Global law enforcement agency Interpol used an international conference on cyber crime earlier this month to launch an awareness-raising campaign about CEO Fraud. CEO fraud, referred to by some as business email compromise (BEC) fraud or “whaling”, is a form of phishing that involves criminals tricking company employees who are authorised to issue payments into transferring large sums of money to accounts controlled by fellow fraudsters. Oftentimes, first contact will be made in an email in which a scammer assumes the identity of a senior executive to ask that an urgent payment be made. The criminals behind CEO fraud scams typically do their homework on the companies they target, using their knowledge of the businesses they set out to dupe to convince the employees they contact that they are who they say they are.

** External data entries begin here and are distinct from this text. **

/-- All slopes are at most the slope of level `0`. [cite: Hochman2025, Prop 4.9 (c)] -/
theorem Scales.Good.β_le_β_zero {Λ : ℝ} (h : σ.Good Λ) (n : ℕ) : σ.β n ≤ σ.β 0 := by
  rcases Nat.eq_zero_or_pos n with rfl | hn
  · exact le_rfl
  · have := h.β_lt_le hn
    linarith [σ.β_pos 0]

/-- The upper envelope of the roofs of a non-empty finite set of diamonds, as a function. [folklore] -/
def uroof (σ : Scales) (S : Finset Diamond) (hS : S.Nonempty) (x : ℝ) : ℝ :=
  S.sup' hS fun E => E.roof σ x

/-- The lower envelope of the floors. [folklore] -/
def lfloor (σ : Scales) (S : Finset Diamond) (hS : S.Nonempty) (x : ℝ) : ℝ :=
  S.inf' hS fun E => E.floor σ x

/-- Membership in the envelope through the envelope functions. [folklore] -/
theorem mem_env_iff_lfloor_uroof {S : Finset Diamond} (hS : S.Nonempty) {q : ℝ × ℝ} :
    q ∈ env σ S ↔ lfloor σ S hS q.1 ≤ q.2 ∧ q.2 ≤ uroof σ S hS q.1 := by
  rw [mem_env, lfloor, uroof, Finset.inf'_le_iff, Finset.le_sup'_iff]

/-- The upper envelope is attained. [folklore] -/
theorem exists_uroof_eq {S : Finset Diamond} (hS : S.Nonempty) (x : ℝ) :
    ∃ E ∈ S, uroof σ S hS x = E.roof σ x :=
  Finset.exists_mem_eq_sup' hS _

/-- The lower envelope is attained. [folklore] -/
theorem exists_lfloor_eq {S : Finset Diamond} (hS : S.Nonempty) (x : ℝ) :
    ∃ E ∈ S, lfloor σ S hS x = E.floor σ x :=
  Finset.exists_mem_eq_inf' hS _

/-- Roofs lie below the upper envelope. [folklore] -/
theorem roof_le_uroof {S : Finset Diamond} (hS : S.Nonempty) {E : Diamond} (hE : E ∈ S) (x : ℝ) :
    E.roof σ x ≤ uroof σ S hS x :=
  Finset.le_sup' (fun E => E.roof σ x) hE

/-- Floors lie above the lower envelope. [folklore] -/
theorem lfloor_le_floor {S : Finset Diamond} (hS : S.Nonempty) {E : Diamond} (hE : E ∈ S) (x : ℝ) :
    lfloor σ S hS x ≤ E.floor σ x :=
  Finset.inf'_le (fun E => E.floor σ x) hE

/-- The upper envelope is Lipschitz with any common bound `K` of the member slopes. [folklore] -/
theorem uroof_lip {S : Finset Diamond} (hS : S.Nonempty) {K : ℝ} (hK : ∀ E ∈ S, σ.β E.n ≤ K)
    (x y : ℝ) : |uroof σ S hS x - uroof σ S hS y| ≤ K * |x - y| := by
  have key : ∀ x y, uroof σ S hS x ≤ uroof σ S hS y + K * |x - y| := by
    intro x y
    rw [uroof, Finset.sup'_le_iff]
    intro E hE
    have h1 := E.roof_lip (σ := σ) x y
    have h2 := roof_le_uroof (σ := σ) hS hE y
    have h3 : σ.β E.n * |x - y| ≤ K * |x - y| :=
      mul_le_mul_of_nonneg_right (hK E hE) (abs_nonneg _)
    rw [abs_le] at h1
    linarith
  rw [abs_le]
  have h1 := key x y
  have h2 := key y x
  rw [abs_sub_comm y x] at h2
  constructor <;> linarith

/-- The lower envelope is Lipschitz with any common bound `K` of the member slopes. [folklore] -/
theorem lfloor_lip {S : Finset Diamond} (hS : S.Nonempty) {K : ℝ} (hK : ∀ E ∈ S, σ.β E.n ≤ K)
    (x y : ℝ) : |lfloor σ S hS x - lfloor σ S hS y| ≤ K * |x - y| := by
  have key : ∀ x y, lfloor σ S hS y - K * |x - y| ≤ lfloor σ S hS x := by
    intro x y
    rw [lfloor, lfloor, Finset.le_inf'_iff]
    intro E hE
    have h1 := E.floor_lip (σ := σ) x y
    have h2 := lfloor_le_floor (σ := σ) hS hE y
    have h3 : σ.β E.n * |x - y| ≤ K * |x - y| :=
      mul_le_mul_of_nonneg_right (hK E hE) (abs_nonneg _)
    rw [abs_le] at h1
    rw [lfloor] at h2
    linarith
  rw [abs_le]
  have h1 := key x y
  have h2 := key y x
  rw [abs_sub_comm y x] at h2
  constructor <;> linarith


/-! ### The support intervals `{floor_E ≤ roof_{E'}}` -/

/-- The set of abscissae where the floor of `j.1` is below the roof of `j.2`: there the region
between them is a non-empty vertical segment of the envelope. [folklore] -/
def jset (σ : Scales) (j : Diamond × Diamond) : Set ℝ := {x | j.1.floor σ x ≤ j.2.roof σ x}

/-- Membership in `jset`. [folklore] -/
theorem mem_jset {j : Diamond × Diamond} {x : ℝ} : x ∈ jset σ j ↔ j.1.floor σ x ≤ j.2.roof σ x :=
  Iff.rfl

/-- Floors are continuous. [folklore] -/
theorem Diamond.continuous_floor (E : Diamond) : Continuous fun x => E.floor σ x := by
  unfold Diamond.floor; fun_prop

/-- Roofs are continuous. [folklore] -/
theorem Diamond.continuous_roof (E : Diamond) : Continuous fun x => E.roof σ x := by
  unfold Diamond.roof; fun_prop

/-- `jset` is closed. [folklore] -/
theorem isClosed_jset (j : Diamond × Diamond) : IsClosed (jset σ j) :=
  isClosed_le j.1.continuous_floor j.2.continuous_roof

/-- `jset` is bounded: within `h / β` of the centre abscissa of `j.1`, where `h` is the height of
the apex of `j.2` above the bottom of `j.1`. [folklore] -/
theorem jset_subset_Icc (j : Diamond × Diamond) :
    jset σ j ⊆ Icc (j.1.c.1 - (j.2.c.2 + σ.b j.2.n - (j.1.c.2 - σ.b j.1.n)) / σ.β j.1.n)
      (j.1.c.1 + (j.2.c.2 + σ.b j.2.n - (j.1.c.2 - σ.b j.1.n)) / σ.β j.1.n) := by
  intro x hx
  rw [mem_jset, Diamond.floor, Diamond.roof] at hx
  have hβ := σ.β_pos j.1.n
  have hβ' := σ.β_pos j.2.n
  have h1 : σ.β j.1.n * |x - j.1.c.1| ≤ j.2.c.2 + σ.b j.2.n - (j.1.c.2 - σ.b j.1.n) := by
    nlinarith [abs_nonneg (x - j.2.c.1)]
  have h2 : |x - j.1.c.1| ≤ (j.2.c.2 + σ.b j.2.n - (j.1.c.2 - σ.b j.1.n)) / σ.β j.1.n := by
    rw [le_div_iff₀ hβ]; linarith
  rw [abs_le] at h2
  constructor <;> linarith [h2.1, h2.2]

/-- `jset` is bounded below. [folklore] -/
theorem bddBelow_jset (j : Diamond × Diamond) : BddBelow (jset σ j) :=
  (bddBelow_Icc).mono (jset_subset_Icc j)

/-- `jset` is bounded above. [folklore] -/
theorem bddAbove_jset (j : Diamond × Diamond) : BddAbove (jset σ j) :=
  (bddAbove_Icc).mono (jset_subset_Icc j)

/-- `jset` is compact. [folklore] -/
theorem isCompact_jset (j : Diamond × Diamond) : IsCompact (jset σ j) :=
  isCompact_Icc.of_isClosed_subset (isClosed_jset j) (jset_subset_Icc j)

/-- Convexity of `|· - c|` along a segment, cleared of denominators. [folklore] -/
theorem abs_comb_le (x y z c : ℝ) (hxz : x ≤ z) (hzy : z ≤ y) :
    (y - x) * |z - c| ≤ (y - z) * |x - c| + (z - x) * |y - c| := by
  have hid : (y - x) * (z - c) = (y - z) * (x - c) + (z - x) * (y - c) := by ring
  have h1 : (y - x) * |z - c| = |(y - x) * (z - c)| := by
    rw [abs_mul, abs_of_nonneg (by linarith : (0:ℝ) ≤ y - x)]
  rw [h1, hid]
  refine (abs_add_le _ _).trans (le_of_eq ?_)
  rw [abs_mul, abs_mul, abs_of_nonneg (by linarith : 0 ≤ y - z), abs_of_nonneg (by linarith : 0 ≤ z - x)]

/-- `jset` is an interval (the function `floor_E - roof_{E'}` is convex). [folklore] -/
theorem jset_ordConnected (j : Diamond × Diamond) {x y z : ℝ} (hx : x ∈ jset σ j) (hy : y ∈ jset σ j)
    (hxz : x ≤ z) (hzy : z ≤ y) : z ∈ jset σ j := by
  rw [mem_jset, Diamond.floor, Diamond.roof] at hx hy ⊢
  rcases eq_or_lt_of_le (hxz.trans hzy) with hxy | hxy
  · have : z = x := le_antisymm (hxy ▸ hzy) hxz
    rw [this]; exact hx
  · have hβ := σ.β_pos j.1.n
    have hβ' := σ.β_pos j.2.n
    have h1 := abs_comb_le x y z j.1.c.1 hxz hzy
    have h2 := abs_comb_le x y z j.2.c.1 hxz hzy
    -- `(y - x) φ(z) ≤ (y - z) φ(x) + (z - x) φ(y) ≤ 0`
    have key : (y - x) * (j.1.c.2 - σ.b j.1.n + σ.β j.1.n * |z - j.1.c.1|
        - (j.2.c.2 + σ.b j.2.n - σ.β j.2.n * |z - j.2.c.1|)) ≤ 0 := by
      nlinarith [mul_le_mul_of_nonneg_left h1 hβ.le, mul_le_mul_of_nonneg_left h2 hβ'.le,
        mul_nonneg (by linarith : (0:ℝ) ≤ y - z) (by linarith : (0:ℝ) ≤ j.2.c.2 + σ.b j.2.n
          - σ.β j.2.n * |x - j.2.c.1| - (j.1.c.2 - σ.b j.1.n + σ.β j.1.n * |x - j.1.c.1|)),
        mul_nonneg (by linarith : (0:ℝ) ≤ z - x) (by linarith : (0:ℝ) ≤ j.2.c.2 + σ.b j.2.n
          - σ.β j.2.n * |y - j.2.c.1| - (j.1.c.2 - σ.b j.1.n + σ.β j.1.n * |y - j.1.c.1|))]
    nlinarith

/-- The left end of `jset`. [folklore] -/
def ja (σ : Scales) (j : Diamond × Diamond) : ℝ := sInf (jset σ j)

/-- The right end of `jset`. [folklore] -/
def jb (σ : Scales) (j : Diamond × Diamond) : ℝ := sSup (jset σ j)

/-- A non-empty `jset` is the compact interval `[ja, jb]`. [folklore] -/
theorem mem_jset_iff_Icc {j : Diamond × Diamond} (hne : (jset σ j).Nonempty) {x : ℝ} :
    x ∈ jset σ j ↔ ja σ j ≤ x ∧ x ≤ jb σ j := by
  constructor
  · intro hx
    exact ⟨csInf_le (bddBelow_jset j) hx, le_csSup (bddAbove_jset j) hx⟩
  · rintro ⟨h1, h2⟩
    have ha : ja σ j ∈ jset σ j := (isClosed_jset j).csInf_mem hne (bddBelow_jset j)
    have hb : jb σ j ∈ jset σ j := (isClosed_jset j).csSup_mem hne (bddAbove_jset j)
    exact jset_ordConnected j ha hb h1 h2

/-- `ja ≤ jb` for a non-empty `jset`. [folklore] -/
theorem ja_le_jb {j : Diamond × Diamond} (hne : (jset σ j).Nonempty) : ja σ j ≤ jb σ j :=
  csInf_le_csSup hne (bddBelow_jset j) (bddAbove_jset j)


/-! ### The envelope of a finite set of diamonds as a union of blobs -/

/-- The pairs of members whose support interval is non-empty. [folklore] -/
def jidx (σ : Scales) (S : Finset Diamond) : Finset (Diamond × Diamond) :=
  (S ×ˢ S).filter fun j => (jset σ j).Nonempty

/-- Membership in `jidx`. [folklore] -/
theorem mem_jidx {S : Finset Diamond} {j : Diamond × Diamond} :
    j ∈ jidx σ S ↔ j.1 ∈ S ∧ j.2 ∈ S ∧ (jset σ j).Nonempty := by
  simp only [jidx, Finset.mem_filter, Finset.mem_product, and_assoc]

/-- The support intervals of `jidx` are genuine intervals. [folklore] -/
theorem hab_jidx (S : Finset Diamond) : ∀ j ∈ jidx σ S, ja σ j ≤ jb σ j :=
  fun _ hj => ja_le_jb (mem_jidx.mp hj).2.2

/-- Left end of the component of the support through the pair `i`. [folklore] -/
def pl (σ : Scales) (S : Finset Diamond) (i : Diamond × Diamond) : ℝ :=
  SafePaths.hullLeft (jidx σ S) (ja σ) (jb σ) i

/-- Right end of the component of the support through the pair `i`. [folklore] -/
def pr (σ : Scales) (S : Finset Diamond) (i : Diamond × Diamond) : ℝ :=
  SafePaths.hullRight (jidx σ S) (ja σ) (jb σ) i

/-- `pl ≤ pr`. [folklore] -/
theorem pl_le_pr {S : Finset Diamond} {i : Diamond × Diamond} (hi : i ∈ jidx σ S) :
    pl σ S i ≤ pr σ S i :=
  (SafePaths.hullLeft_le hi (SafePaths.mem_cls_self hi)).trans
    ((hab_jidx S i hi).trans (SafePaths.le_hullRight hi (SafePaths.mem_cls_self hi)))

/-- Over a component the lower envelope is below the upper envelope: every abscissa of the
component lies in some support interval of the class. [folklore] -/
theorem lfloor_le_uroof_of_mem {S : Finset Diamond} (hS : S.Nonempty) {i : Diamond × Diamond}
    (hi : i ∈ jidx σ S) {x : ℝ} (hx : pl σ S i ≤ x ∧ x ≤ pr σ S i) :
    lfloor σ S hS x ≤ uroof σ S hS x := by
  obtain ⟨j, hj, hjx⟩ := SafePaths.exists_mem_of_mem_hull (hab_jidx S) hi hx
  obtain ⟨hjI, -⟩ := SafePaths.mem_cls.mp hj
  obtain ⟨h1, h2, hne⟩ := mem_jidx.mp hjI
  have hxj : x ∈ jset σ j := (mem_jset_iff_Icc hne).mpr hjx
  exact (lfloor_le_floor hS h1 x).trans (hxj.trans (roof_le_uroof hS h2 x))

/-- If the lower envelope is strictly below the upper envelope at `x`, then `x` is interior to
the support interval of the corresponding pair: that interval contains points on both sides.
[folklore] -/
theorem exists_jset_around {S : Finset Diamond} (hS : S.Nonempty) {x : ℝ}
    (hx : lfloor σ S hS x < uroof σ S hS x) :
    ∃ j ∈ jidx σ S, x ∈ jset σ j ∧ ∃ δ > 0, (x - δ) ∈ jset σ j ∧ (x + δ) ∈ jset σ j := by
  obtain ⟨F, hF, hFeq⟩ := exists_lfloor_eq (σ := σ) hS x
  obtain ⟨F', hF', hF'eq⟩ := exists_uroof_eq (σ := σ) hS x
  set j : Diamond × Diamond := (F, F') with hj
  have hφx : F.floor σ x - F'.roof σ x < 0 := by rw [← hFeq, ← hF'eq]; linarith
  have hcont : Continuous fun t => F.floor σ t - F'.roof σ t :=
    F.continuous_floor.sub F'.continuous_roof
  have hev := (hcont.continuousAt (x := x)).eventually (gt_mem_nhds hφx)
  obtain ⟨δ, hδ, hδprop⟩ := Metric.eventually_nhds_iff.mp hev
  have hmem : ∀ t, dist t x < δ → t ∈ jset σ j := by
    intro t ht
    have := hδprop ht
    rw [mem_jset]; simp only [hj]; linarith
  have hxj : x ∈ jset σ j := hmem x (by rw [dist_self]; exact hδ)
  refine ⟨j, mem_jidx.mpr ⟨hF, hF', ⟨x, hxj⟩⟩, hxj, δ / 2, by positivity, hmem _ ?_, hmem _ ?_⟩
  · rw [Real.dist_eq, show x - δ / 2 - x = -(δ / 2) by ring, abs_neg, abs_of_pos (by positivity)]
    linarith
  · rw [Real.dist_eq, show x + δ / 2 - x = δ / 2 by ring, abs_of_pos (by positivity)]
    linarith

/-- The component pinches at its left end. [folklore] -/
theorem pinch_pl {S : Finset Diamond} (hS : S.Nonempty) {i : Diamond × Diamond}
    (hi : i ∈ jidx σ S) : lfloor σ S hS (pl σ S i) = uroof σ S hS (pl σ S i) := by
  refine le_antisymm (lfloor_le_uroof_of_mem hS hi ⟨le_rfl, pl_le_pr hi⟩) ?_
  by_contra hlt
  push Not at hlt
  obtain ⟨j, hj, hxj, δ, hδ, hleft, -⟩ := exists_jset_around hS hlt
  have hne := (mem_jidx.mp hj).2.2
  have h1 : ja σ j ≤ pl σ S i - δ := ((mem_jset_iff_Icc hne).mp hleft).1
  have h2 : pl σ S i ≤ jb σ j := ((mem_jset_iff_Icc hne).mp hxj).2
  have h3 := SafePaths.lt_hullLeft_of_lt (hab_jidx S) hi hj
    (show ja σ j < SafePaths.hullLeft (jidx σ S) (ja σ) (jb σ) i by unfold pl at h1; linarith)
  unfold pl at h2
  linarith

CEO fraud scams are also carried out over the phone, with fraudsters calling employees while pretending to be a senior manager, and can often involve scammers forging invoices and other forms of paperwork in order to secure the payments they seek to extract from their victims. Whether the scam is carried out by phone or by email, fraudsters will exploit the seniority of the executive or manager they are impersonating to pressure and intimidate the employees they target to transfer funds into an account they control, typically claiming the payment they are requesting is of the utmost importance and should be treated in the strictest of confidence.

While CEO fraud is by no means a new phenomenon, companies large and small continue to lose huge sums of money to the criminals behind it, despite the launch of numerous awareness-raising campaigns such as the one announced by Interpol earlier this month. According to the FBI, losses from CEO fraud scams run into the billions of dollars every year.

Just weeks before Interpol launched its campaign, the US Better Business Bureau published its own report on CEO fraud, noting that instances of the crime are rising, and that such scams are estimated to have cost American businesses and other organisations more than $3 billion since 2016. Commendable as such interventions may be, they appear to have little effect, with previous efforts launched in countries including the UK and the US apparently having scant impact on CEO fraud scammers’ ability to con large sums of money out of companies that appear to be struggling to come up with ways in which to deal with the crime.

It would be easy to assume that fraudsters who carry out these types of scams would lean towards targeting smaller firms that might have less sophisticated fraud detection systems in place, but several recent cases show this is very far from the case. In a sophisticated variation of CEO fraud, a Lithuanian man was able to fleece an astonishing $100 million from Facebook and Google in a BEC scam. In March, Evaldas Rimasauskas pleaded guilty to sending the two technology giants huge bogus invoices while posing as an Asian computer hardware maker. Using convincing fake email accounts to submit his invoices, Rimasauskas and his associates “forged invoices, contracts, and letters that falsely appeared to have been executed and signed by executives and agents of the victim companies”.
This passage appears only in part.